Под ударом (СИ)
В какой-то момент, когда мы были в верхнем фойе, возле буфета, у меня в сознании тренькнул таймер, который я предусмотрительно установил. Я встрепенулся:
— О! Ребята! Нам пора! Крёстный велел быть в ложе до первого звонка.
— Ой! — пискнула Даша и попыталась меня куда-то потащить.
— Ты куда? — удивился Строгин. — Лестница же вот!
И указал совершенно в другую сторону. И мне это показалось, или в его глазах мелькнула капелька торжества?
Пока шла эта перепалка я вызвал на свой нейроинтерфейс схему театра и когда мы спускались по лестнице я не позволил Даше увести меня в подвалы. В результате мы успели, даже немного заранее.
— Успели? Молодцы! — похвалил нас крёстный, когда мы вошли в царскую ложу.
Не совсем в ложу, конечно. Перед ложей, открывающейся в сторону сцены, находится небольшая комната, обитая красным бархатом, в которой стоял сервированный стол с несколькими стульями, пара диванов, на одном из которых расположились сейчас Их Величества, напротив разместилась тётя Лиз.
— Это Серж позаботился, — произнесла Даша, делая реверанс. Но по голосу было видно, что она сильно недовольна.
Крёстный на это хмыкнул и заметил:
— А я в тебе и не сомневался.
А тётя Лиз, строго глядя на Дашу, произнесла:
— Дорогая, нам надо поговорить!
— Не сейчас, — поправил её император, глядя перед собой расфокусированным взглядом.
Тётя Лиз вздохнула и бросила на дочь ещё один строгий взгляд. Та в ответ потупилась. Император же в нетерпении спросил:
— Ну где же Гриша-то?
Тут дверь открылась и искомый Гриша вошёл внутрь, пропустив перед собой миниатюрную девушку. Дядя Захар просочился за ними подобно струе дыма.
— Светик! — радостно воскликнули обе дамы и бросились обнимать пришедшую. Крёстный же, словно невзначай, бросил вопрос:
— И сколько ты ещё собираешься мучить девушку неопределённостью?

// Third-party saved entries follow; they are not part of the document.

import Literature.Computability.ImplicitComplexity.SoftTypeAssignmentFreeVars
import HarnessLib

/-!
# Node tables of `Λ₊` terms (first-order representation for the machine implementation)

To implement the sharing machine `STA.KAM` by a polynomial-time string function, terms are
flattened into a table of nodes in preorder: node `k` of `T` describes the subterm of `T` at
preorder position `k` — its constructor tag (`0` variable, `1` application, `2` abstraction,
`3` sum), and the absolute positions of its children (or the de Bruijn index, for a variable).
During a run of the machine every code component is a subterm of the initial term, hence a
position in this table. This file provides

* `STA.Term.nodes` — the table (with a base offset), of length `|T|` (`length_nodes`);
* `STA.Term.sub` — the subterm at a preorder position;
* the coherence lemmas: the node at position `k` is the root node of `T.sub k`, whose children
  positions are again positions of `T` with the expected subterms (`nodes_getElem?_of_sub_app`,
  `…_lam`, `…_sum`, `…_var`), and `sub` of a closed term stays inside the table.

Folklore data-structure bookkeeping.

## References

* [GaboardiMarionRonchidellarocca2008] GMR08, §5.1 (the machine works on subterms of `M`:
  "each term occurring in 𝒜 is an instance of a subterm of M").
-/

namespace Literature.Computability.ImplicitComplexity

namespace STA

namespace Term

/-- The node table of a term in preorder, positions offset by `base`: `(tag, a, b)` with tag `0`
(variable of index `a`), `1` (application, children at `a`, `b`), `2` (abstraction, body at `a`),
`3` (sum, branches at `a`, `b`). [folklore] -/
def nodes : Term → ℕ → List (ℕ × ℕ × ℕ)
  | .var i, _ => [(0, i, 0)]
  | .app t u, base => (1, base + 1, base + 1 + t.size) :: (t.nodes (base + 1) ++ u.nodes (base + 1 + t.size))
  | .lam t, base => (2, base + 1, 0) :: t.nodes (base + 1)
  | .sum t u, base => (3, base + 1, base + 1 + t.size) :: (t.nodes (base + 1) ++ u.nodes (base + 1 + t.size))

/-- The table has one node per symbol. [folklore] -/
@[simp] theorem length_nodes (t : Term) (base : ℕ) : (t.nodes base).length = t.size := by
  induction t generalizing base with
  | var i => rfl
  | app t u iht ihu => simp [nodes, size, iht, ihu, Nat.add_assoc]
  | lam t ih => simp [nodes, size, ih]
  | sum t u iht ihu => simp [nodes, size, iht, ihu, Nat.add_assoc]

/-- The subterm at a preorder position. [folklore] -/
def sub : Term → ℕ → Option Term
  | t, 0 => some t
  | .var _, _ + 1 => none
  | .app t u, k + 1 => if k < t.size then t.sub k else u.sub (k - t.size)
  | .lam t, k + 1 => t.sub k
  | .sum t u, k + 1 => if k < t.size then t.sub k else u.sub (k - t.size)

/-- Position `0` is the term itself. [folklore] -/
@[simp] theorem sub_zero (t : Term) : t.sub 0 = some t := by
  cases t <;> rfl

/-- Positions beyond the size carry no subterm. [folklore] -/
theorem sub_eq_none_of_le : ∀ (t : Term) {k : ℕ}, t.size ≤ k → t.sub k = none
  | .var i, k, h => by
    cases k with
    | zero => simp [size] at h
    | succ k => rfl
  | .app t u, k, h => by
    cases k with
    | zero => simp [size] at h
    | succ k =>
      simp only [sub, size] at h ⊢
      rw [if_neg (by omega)]
      exact sub_eq_none_of_le u (by omega)
  | .lam t, k, h => by
    cases k with
    | zero => simp [size] at h
    | succ k =>
      simp only [sub, size] at h ⊢
      exact sub_eq_none_of_le t (by omega)
  | .sum t u, k, h => by
    cases k with
    | zero => simp [size] at h
    | succ k =>
      simp only [sub, size] at h ⊢
      rw [if_neg (by omega)]
      exact sub_eq_none_of_le u (by omega)

/-- A position carrying a subterm is inside the table. [folklore] -/
theorem lt_size_of_sub {t : Term} {k : ℕ} {X : Term} (h : t.sub k = some X) : k < t.size := by
  by_contra hk
  rw [sub_eq_none_of_le t (not_lt.1 hk)] at h
  cases h

/-- **Suffix property**: from position `k` on, the table of `T` starts with the table of `T.sub k`.
[folklore] -/
theorem nodes_drop_of_sub : ∀ (T : Term) (base : ℕ) {k : ℕ} {X : Term}, T.sub k = some X →
    ∃ rest, (T.nodes base).drop k = X.nodes (base + k) ++ rest
  | T, base, 0, X, h => by
    simp only [sub_zero, Option.some.injEq] at h
    subst h
    exact ⟨[], by simp⟩
  | .var i, base, k + 1, X, h => by simp [sub] at h
  | .app t u, base, k + 1, X, h => by
    simp only [sub] at h
    by_cases hk : k < t.size
    · rw [if_pos hk] at h
      obtain ⟨rest, hrest⟩ := nodes_drop_of_sub t (base + 1) h
      refine ⟨rest ++ u.nodes (base + 1 + t.size), ?_⟩
      rw [nodes, List.drop_succ_cons, List.drop_append_of_le_length (by simp; omega), hrest]
      simp [Nat.add_assoc, Nat.add_comm 1 k]
    · rw [if_neg hk] at h
      obtain ⟨rest, hrest⟩ := nodes_drop_of_sub u (base + 1 + t.size) h
      refine ⟨rest, ?_⟩
      rw [nodes, List.drop_succ_cons, List.drop_append, List.drop_eq_nil_of_le (by simp; omega),
        List.nil_append, length_nodes, hrest]
      congr 2
      omega
  | .lam t, base, k + 1, X, h => by
    simp only [sub] at h
    obtain ⟨rest, hrest⟩ := nodes_drop_of_sub t (base + 1) h
    refine ⟨rest, ?_⟩
    rw [nodes, List.drop_succ_cons, hrest]
    congr 2
    omega
  | .sum t u, base, k + 1, X, h => by
    simp only [sub] at h
    by_cases hk : k < t.size
    · rw [if_pos hk] at h
      obtain ⟨rest, hrest⟩ := nodes_drop_of_sub t (base + 1) h
      refine ⟨rest ++ u.nodes (base + 1 + t.size), ?_⟩
      rw [nodes, List.drop_succ_cons, List.drop_append_of_le_length (by simp; omega), hrest]
      simp [Nat.add_assoc, Nat.add_comm 1 k]
    · rw [if_neg hk] at h
      obtain ⟨rest, hrest⟩ := nodes_drop_of_sub u (base + 1 + t.size) h
      refine ⟨rest, ?_⟩
      rw [nodes, List.drop_succ_cons, List.drop_append, List.drop_eq_nil_of_le (by simp; omega),
        List.nil_append, length_nodes, hrest]
      congr 2
      omega

/-- The node at a position is the root node of the subterm there. [folklore] -/
theorem nodes_getElem?_of_sub (T : Term) (base : ℕ) {k : ℕ} {X : Term} (h : T.sub k = some X) :
    (T.nodes base)[k]? = (X.nodes (base + k)).head? := by
  obtain ⟨rest, hrest⟩ := nodes_drop_of_sub T base h
  rw [← List.head?_drop, hrest, List.head?_append]
  cases X <;> simp [nodes]

/-- Subterms of subterms are subterms, positions adding up. [folklore] -/
theorem sub_sub : ∀ (T : Term) {k j : ℕ} {X Y : Term}, T.sub k = some X → X.sub j = some Y → T.sub (k + j) = some Y
  | T, 0, j, X, Y, h, hj => by
    simp only [sub_zero, Option.some.injEq] at h
    subst h
    simpa using hj
  | .var i, k + 1, j, X, Y, h, _ => by simp [sub] at h
  | .app t u, k + 1, j, X, Y, h, hj => by
    simp only [sub] at h
    rw [Nat.add_right_comm, sub]
    by_cases hk : k < t.size
    · rw [if_pos hk] at h
      have := sub_sub t h hj
      rw [if_pos (lt_size_of_sub this)]
      exact this
    · rw [if_neg hk] at h
      have := sub_sub u h hj
      rw [if_neg (by omega)]
      rwa [show k + j - t.size = k - t.size + j by omega]
  | .lam t, k + 1, j, X, Y, h, hj => by
    simp only [sub] at h
    rw [Nat.add_right_comm, sub]
    exact sub_sub t h hj
  | .sum t u, k + 1, j, X, Y, h, hj => by
    simp only [sub] at h
    rw [Nat.add_right_comm, sub]
    by_cases hk : k < t.size
    · rw [if_pos hk] at h
      have := sub_sub t h hj
      rw [if_pos (lt_size_of_sub this)]
      exact this
    · rw [if_neg hk] at h
      have := sub_sub u h hj
      rw [if_neg (by omega)]
      rwa [show k + j - t.size = k - t.size + j by omega]

/-- **Coherence at an application node.** [folklore] -/
theorem table_app {T : Term} {k : ℕ} {t u : Term} (h : T.sub k = some (.app t u)) :
    (T.nodes 0)[k]? = some (1, k + 1, k + 1 + t.size) ∧ T.sub (k + 1) = some t ∧ T.sub (k + 1 + t.size) = some u := by
  refine ⟨by rw [nodes_getElem?_of_sub T 0 h]; simp [nodes], sub_sub T h ?_, ?_⟩
  · show (Term.app t u).sub (0 + 1) = some t
    simp [sub, size_pos]
  · rw [Nat.add_assoc]
    refine sub_sub T h ?_
    show (Term.app t u).sub (1 + t.size) = some u
    rw [show 1 + t.size = (0 + t.size) + 1 by omega, sub, if_neg (by omega)]
    simp

/-- **Coherence at a sum node.** [folklore] -/
theorem table_sum {T : Term} {k : ℕ} {t u : Term} (h : T.sub k = some (.sum t u)) :
    (T.nodes 0)[k]? = some (3, k + 1, k + 1 + t.size) ∧ T.sub (k + 1) = some t ∧ T.sub (k + 1 + t.size) = some u := by
  refine ⟨by rw [nodes_getElem?_of_sub T 0 h]; simp [nodes], sub_sub T h ?_, ?_⟩
  · show (Term.sum t u).sub (0 + 1) = some t
    simp [sub, size_pos]
  · rw [Nat.add_assoc]
    refine sub_sub T h ?_
    show (Term.sum t u).sub (1 + t.size) = some u
    rw [show 1 + t.size = (0 + t.size) + 1 by omega, sub, if_neg (by omega)]
    simp

/-- **Coherence at an abstraction node.** [folklore] -/
theorem table_lam {T : Term} {k : ℕ} {t : Term} (h : T.sub k = some (.lam t)) :
    (T.nodes 0)[k]? = some (2, k + 1, 0) ∧ T.sub (k + 1) = some t := by
  refine ⟨by rw [nodes_getElem?_of_sub T 0 h]; simp [nodes], sub_sub T h ?_⟩
  show (Term.lam t).sub (0 + 1) = some t
  simp [sub]

/-- **Coherence at a variable node.** [folklore] -/
theorem table_var {T : Term} {k i : ℕ} (h : T.sub k = some (.var i)) : (T.nodes 0)[k]? = some (0, i, 0) := by
  rw [nodes_getElem?_of_sub T 0 h]
  simp [nodes]

end Term

end STA

end Literature.Computability.ImplicitComplexity
import Summits.MatrixMultiplication.OmegaCensus.ThreeSetLineInverseCertificate
import Summits.MatrixMultiplication.OmegaCensus.DominoZpZpScaled
import HarnessLib

/-!
# Kernel computation for `(4,4,6)@289`: W-killer `0` = `[0,0,0,0,0,0,0,0,0,0,0,0,0,0,0,2,2]`, chunks `12–14` of `48`

ω-census `pub-omega`, family (b3), seat pub-omega-group gen 39.  Framing: lottery ticket; floor = certified bounds/negative ranges.
VALUE: part of the kernel certificate that the three-set line datum `W = [0,0,0,0,0,0,0,0,0,0,0,0,0,0,0,2,2]` (count vector on `ℤ₁₇`) admits NO `(X, Y, s)`
solving the three-set line identity at fibre size `17` with `|X| = 4`, `|Y| = 6` — for the `X`-data in chunks of `101` of
`ZpZpDomino.compsLit 17 4` (all `4845` count vectors of mass `4`), by the in-kernel inverse certificate `LineInv.noSol3Chk`
(`ThreeSetLineInverseCertificate`; prime `103` with `ζ = 64`, fallback `137` with `ζ = 119`).  Joined in `ThreeSetZ17Killers446Join`;
used by the cell theorem for `(4,4,6)@289` (`Dih(ℤ₁₇²)`).  NOT progress on ω.
-/

namespace Summit.MatrixMultiplication.OmegaCensus

namespace Z17Killers446

/-- Chunk `12` of killer `0`: the `X`-data `compsLit 17 4 [101·12, 101·12+101)` are refuted (`N = 103`, else `N = 137`). [folklore] -/
theorem kill446_k0_c12 : ((((ZpZpDomino.compsLit 17 4).drop (101 * 12)).take 101).all fun F =>
    LineInv.noSol3Chk 17 103 64 17 6 [0,0,0,0,0,0,0,0,0,0,0,0,0,0,0,2,2] F || LineInv.noSol3Chk 17 137 119 17 6 [0,0,0,0,0,0,0,0,0,0,0,0,0,0,0,2,2] F) = true := by
  decide +kernel

/-- Chunk `13` of killer `0`: the `X`-data `compsLit 17 4 [101·13, 101·13+101)` are refuted (`N = 103`, else `N = 137`). [folklore] -/
theorem kill446_k0_c13 : ((((ZpZpDomino.compsLit 17 4).drop (101 * 13)).take 101).all fun F =>
    LineInv.noSol3Chk 17 103 64 17 6 [0,0,0,0,0,0,0,0,0,0,0,0,0,0,0,2,2] F || LineInv.noSol3Chk 17 137 119 17 6 [0,0,0,0,0,0,0,0,0,0,0,0,0,0,0,2,2] F) = true := by
  decide +kernel

/-- Chunk `14` of killer `0`: the `X`-data `compsLit 17 4 [101·14, 101·14+101)` are refuted (`N = 103`, else `N = 137`). [folklore] -/
theorem kill446_k0_c14 : ((((ZpZpDomino.compsLit 17 4).drop (101 * 14)).take 101).all fun F =>
    LineInv.noSol3Chk 17 103 64 17 6 [0,0,0,0,0,0,0,0,0,0,0,0,0,0,0,2,2] F || LineInv.noSol3Chk 17 137 119 17 6 [0,0,0,0,0,0,0,0,0,0,0,0,0,0,0,2,2] F) = true := by
  decide +kernel

end Z17Killers446

end Summit.MatrixMultiplication.OmegaCensus
import Summits.QuantumFields.BalabanUV.T4Continuum.Support.ShellMeasureExpDuhamelSUN

/-!
# `T4Continuum.ShellMeasureExpDuhamelSUNScope` — the Duhamel integral of `ShellMeasureExpDuhamelSUN` is NORM-SCOPE FREE:
# its entries are scalar integrals, and it equals the same interval integral taken in the `L2Operator` norm scope
(cell `pub-balaban`, sub-cell `t4`, spine estimate NE7c (node U5b); NE7c formalisation swarm, crew seat
`b2b-balaban-t4-ne7c-formalise-leaf-08` gen 6; companion (file 2) of STEP 1 `ShellMeasureExpDuhamelSUN` (p214579) of the
(CH)₁-for-`SU(N)` line; imports that file ONLY; ADDITIVE; 0 `def … : Prop`, 0 sorry, 0 citations; [folklore])

HONEST FRAMING.  Finite four-torus programme, rung (B)+1 only — NOT infinite volume, NOT a mass gap, NOT the Clay
problem, NOT summit progress.  NE7c NOT PRINTED, NOT PROVED; «NE7c ⇐ the named binders».  Nothing of Bałaban's here.
(CH)₁ for `N ≥ 3` stays DISPLAYED until STEP 2 + (H)∕(AF) + the cone-nullity are all in the tree.

WHY.  `ShellMeasureExpDuhamelSUN.duhamel X H = ∫ r in (0:ℝ)..1, e^{−rX} H e^{rX} dr` is a Bochner integral, whose TERM
carries the `NormedAddCommGroup` instance of `M_N(ℂ)` used to define it (there: the Frobenius scope, the scope of
`T4AdjointCovarianceUnitary`'s `𝔰𝔲(N)` norm and of the area-formula route (AF)); the determinant file of STEP 2 states
its characterisation `hT` with the integral in the `Matrix.Norms.L2Operator` scope (the scope of `MatrixLog`,
`T4EMLTangentInjective.dexp`).  The two integrals are the same matrix — the value of the integral of a continuous
matrix-valued function does not depend on the (equivalent) norm used to define it — and this file PROVES it in kernel,
entrywise: for each entry `(i, j)` the evaluation `M ↦ M i j` is a continuous linear functional in either scope, so both
integrals have `(i, j)` entry `∫₀¹ (e^{−rX} H e^{rX})_{ij} dr` (`ContinuousLinearMap.intervalIntegral_comp_comm`).
* `duhamel_apply` — THE SCOPE-FREE CHARACTERISATION `(duhamel X H) i j = ∫ r in (0:ℝ)..1, (adNeg X r H) i j` (scalar
  integrals in `ℂ`);
* `duhamelL2 X H` — the SAME formula with its Bochner integral taken in the `L2Operator` scope
  (`duhamelL2_eq_integral`, `rfl`), `duhamelL2_apply` (its entries), **`duhamel_eq_duhamelL2`**
  (`duhamel X H = duhamelL2 X H`);
* **`genSU_duhT_eq_duhamelL2`** — the chart operator's characterisation in the `L2Operator` scope: STEP 2's `hT` is
  met by `T := duhT v` in either scope (Frobenius: `ShellMeasureExpDuhamelSUN.genSU_duhT_eq_integral`; `L2Operator`:
  `(genSU_duhT_eq_duhamelL2 v h).trans (duhamelL2_eq_integral _ _)`).
HONEST DEPENDENCY (cell): continuum YM on T⁴ ⇐ BetaPertH ∧ nine spine estimates (0/9 proved); BetaPertH ⇐ (D1) ∧ (D4) ∧
CAP+tail; G-an2-4 gates asym, D1 and NE2/3/4.
-/

noncomputable section

open MeasureTheory Set intervalIntegral

namespace Summit.QuantumFields.BalabanUV.T4Continuum.ShellMeasureExpDuhamelSUNScope

open Literature.MathematicalPhysics.QuantumFieldTheory.Balaban1983to89
open ShellMeasureExpChartSUN ShellMeasureExpDuhamelSUN

variable {N : ℕ}

/-! ## §1 Entries of the Duhamel integral (Frobenius scope, where `duhamel` lives) -/

section Frob

open scoped Matrix.Norms.Frobenius

/-- the `(i, j)`-entry evaluation of `M_N(ℂ)` as a continuous real-linear functional (Frobenius scope). [folklore] -/
def entryL (i j : Fin N) :=
  LinearMap.toContinuousLinearMap (Matrix.entryLinearMap ℝ ℂ i j : Matrix (Fin N) (Fin N) ℂ →ₗ[ℝ] ℂ)

/-- `entryL i j M = M i j`. [folklore] -/
@[simp] theorem entryL_apply (i j : Fin N) (M : Matrix (Fin N) (Fin N) ℂ) : entryL i j M = M i j := rfl

/-- **THE SCOPE-FREE CHARACTERISATION OF THE DUHAMEL OPERATOR**: every entry of `T_X H` is the scalar integral of the
corresponding entry of the integrand, `(T_X H)_{ij} = ∫₀¹ (e^{−rX} H e^{rX})_{ij} dr`. [folklore] -/
theorem duhamel_apply (X H : Matrix (Fin N) (Fin N) ℂ) (i j : Fin N) :
    duhamel X H i j = ∫ r in (0:ℝ)..1, adNeg X r H i j := by
  have h := (entryL i j).intervalIntegral_comp_comm ((continuous_adNeg X H).intervalIntegrable (μ := volume) 0 1)
  exact (h.symm : entryL i j (duhamel X H) = _)

end Frob

/-! ## §2 The same integral in the `L2Operator` scope -/

section L2Op

open scoped Matrix.Norms.L2Operator

/-- the `(i, j)`-entry evaluation as a continuous real-linear functional (`L2Operator` scope). [folklore] -/
def entryL₂ (i j : Fin N) :=
  LinearMap.toContinuousLinearMap (Matrix.entryLinearMap ℝ ℂ i j : Matrix (Fin N) (Fin N) ℂ →ₗ[ℝ] ℂ)

/-- `entryL₂ i j M = M i j`. [folklore] -/
@[simp] theorem entryL₂_apply (i j : Fin N) (M : Matrix (Fin N) (Fin N) ℂ) : entryL₂ i j M = M i j := rfl

/-- THE DUHAMEL INTEGRAL TAKEN IN THE `L2Operator` SCOPE: the same formula `∫₀¹ e^{−rX} H e^{rX} dr`, its Bochner
integral now elaborated with the `L²`-operator norm of `M_N(ℂ)` (the scope of `MatrixLog` ∕ `T4EMLTangentInjective`).
A configuration (data), equal to `duhamel X H` by `duhamel_eq_duhamelL2`. [folklore] -/
def duhamelL2 (X H : Matrix (Fin N) (Fin N) ℂ) : Matrix (Fin N) (Fin N) ℂ := ∫ r in (0:ℝ)..1, adNeg X r H

/-- `duhamelL2` unfolded to the integrand shape of `ExpDuhamel` (the `L2Operator`-scope integral, by `rfl`).
[folklore] -/
theorem duhamelL2_eq_integral (X H : Matrix (Fin N) (Fin N) ℂ) :
    duhamelL2 X H = ∫ r in (0:ℝ)..1, NormedSpace.exp (-(r • X)) * H * NormedSpace.exp (r • X) := rfl

/-- entries of the `L2Operator`-scope integral. [folklore] -/
theorem duhamelL2_apply (X H : Matrix (Fin N) (Fin N) ℂ) (i j : Fin N) :
    duhamelL2 X H i j = ∫ r in (0:ℝ)..1, adNeg X r H i j := by
  have h := (entryL₂ i j).intervalIntegral_comp_comm ((continuous_adNeg X H).intervalIntegrable (μ := volume) 0 1)
  exact (h.symm : entryL₂ i j (duhamelL2 X H) = _)

/-- **THE DUHAMEL OPERATOR DOES NOT DEPEND ON THE NORM SCOPE OF ITS BOCHNER INTEGRAL**: the Frobenius-scope
`duhamel X H` of `ShellMeasureExpDuhamelSUN` EQUALS the `L2Operator`-scope integral `duhamelL2 X H` — same entries.
[folklore] -/
theorem duhamel_eq_duhamelL2 (X H : Matrix (Fin N) (Fin N) ℂ) : duhamel X H = duhamelL2 X H := by
  ext i j
  rw [duhamel_apply, duhamelL2_apply]

/-- **THE CHART OPERATOR's CHARACTERISATION IN THE `L2Operator` SCOPE**:
`genSU (T_v h) = duhamelL2 (genSU v) (genSU h)` (`= ∫₀¹ e^{−r·genSU v} (genSU h) e^{r·genSU v} dr` with the
`L2Operator`-scope integral, `duhamelL2_eq_integral`) — so the determinant file's hypothesis `hT` is met by
`T := duhT v` in EITHER scope (Frobenius: `genSU_duhT_eq_integral`; `L2Operator`:
`(genSU_duhT_eq_duhamelL2 v h).trans (duhamelL2_eq_integral _ _)`). [folklore] -/
theorem genSU_duhT_eq_duhamelL2 (v h : ChartSU N) : genSU (duhT v h) = duhamelL2 (genSU v) (genSU h) := by
  rw [genSU_duhT, duhamel_eq_duhamelL2]

end L2Op

end Summit.QuantumFields.BalabanUV.T4Continuum.ShellMeasureExpDuhamelSUNScope

end
import Summits.HubbardSuperconductivity.HubbardSuperconductivity.Theorems.AnisotropyChordTransferFibre3FinXBSym

/-!
# Route `AnisotropyChord` / H0 rotor rung: FIN combined (rows `N₁` + C) certificate at `L = 19` — cell facts, part `s`

Kernel facts `xbcCellAny 19 (49/50) 20 la lb (c, bn) = true` (via the symmetric-table evaluator `xbcCellAnyW` of `…FinXBSym`: `rw [← xbcCellAnyW_eq]; decide +kernel`, zero data) for 1 λ-cells of the per-`L` cover
(`…FinXCCover.xbcCheck`; cell design: p3 g6 (g5 generator) scratch `xbc_design.py`, mirrors `xb_mirror.py`/`xc_mirror.py`); assembled in `…FinXBCNineteen`.
Prover seat `hubbard-h0-rotor-p3` g5; helper for piece A = stmt-HubbardSuperconductivity-23918 of rung 19089 (`--supports`, helper class).
WHAT THIS IS NOT: nothing here proves superconductivity in the Hubbard model (rotor TARGET as worded stays FALSE, g15 verdict); kernel facts for the FIN certificate of two hypotheses (rows `N₁`, C) of ONE conditional reduction.  Tree imports only; no sorry, no new axioms.
-/

set_option linter.dupNamespace false

namespace Summit.HubbardSuperconductivity.HubbardSuperconductivity.Theorems.AnisotropyChord.Transfer.Fibre3

namespace FinXB

set_option maxHeartbeats 4000000 in
/-- kernel fact: cell 32 at `L = 19` (certified, c = (11/20 : ℚ), b = 12/20). [folklore] -/
theorem xbc19_32 : xbcCellAny 19 (49/50 : ℚ) 20 336258044806220 344664495926376 ((11/20 : ℚ), (12 : ℕ)) = true := by
  rw [← xbcCellAnyW_eq]
  decide +kernel

end FinXB

end Summit.HubbardSuperconductivity.HubbardSuperconductivity.Theorems.AnisotropyChord.Transfer.Fibre3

— Папа! Ну ты же… — начал оправдываться Гриша, но император его одёрнул:
— Тем более! Короче, я требую, чтобы ты внёс определённость в ваши отношения и выполнил начальные формальности… Да вот сегодня и займись!
— Но Ваше Величество… — несмело заблеяла означенная Света, но крёстный её прервал:
— Или Гришка надоел тебе настолько, что ты решила с ним порвать?
— Нет! Что вы! Гриша… Он… — в голосе девушки слышалось искреннее восхищение.
— Вот и не нервничай, — успокоила её тётя Лиз, а Её Величество пояснила:
— Просто Гриша у нас птиц гордый, пока не пнёшь — не полетит. Вот мы и помогаем ему принять решение.
— А знаете, вы правы! — решительно заявил гриша, но на его лице при этом гуляла какая-то рассеянная и мечтательная улыбка.
Он опустился перед девушкой на колено и произнёс:
— Светлана Сильвестровна Казанская! Прошу вас разделить со мной мою жизнь, какая бы она ни была!
Сказав это он жестом фокусника достал откуда-то из своего мундира коробочку с кольцом и протянул её Светлане. Та словно просияла изнутри и ответила:
— Григорий Михайлович! Я рада разделить вашу жизнь и ваш путь до кона!
И протянула ему руку. Гриша достал кольцо из коробочки и надел ей на палец.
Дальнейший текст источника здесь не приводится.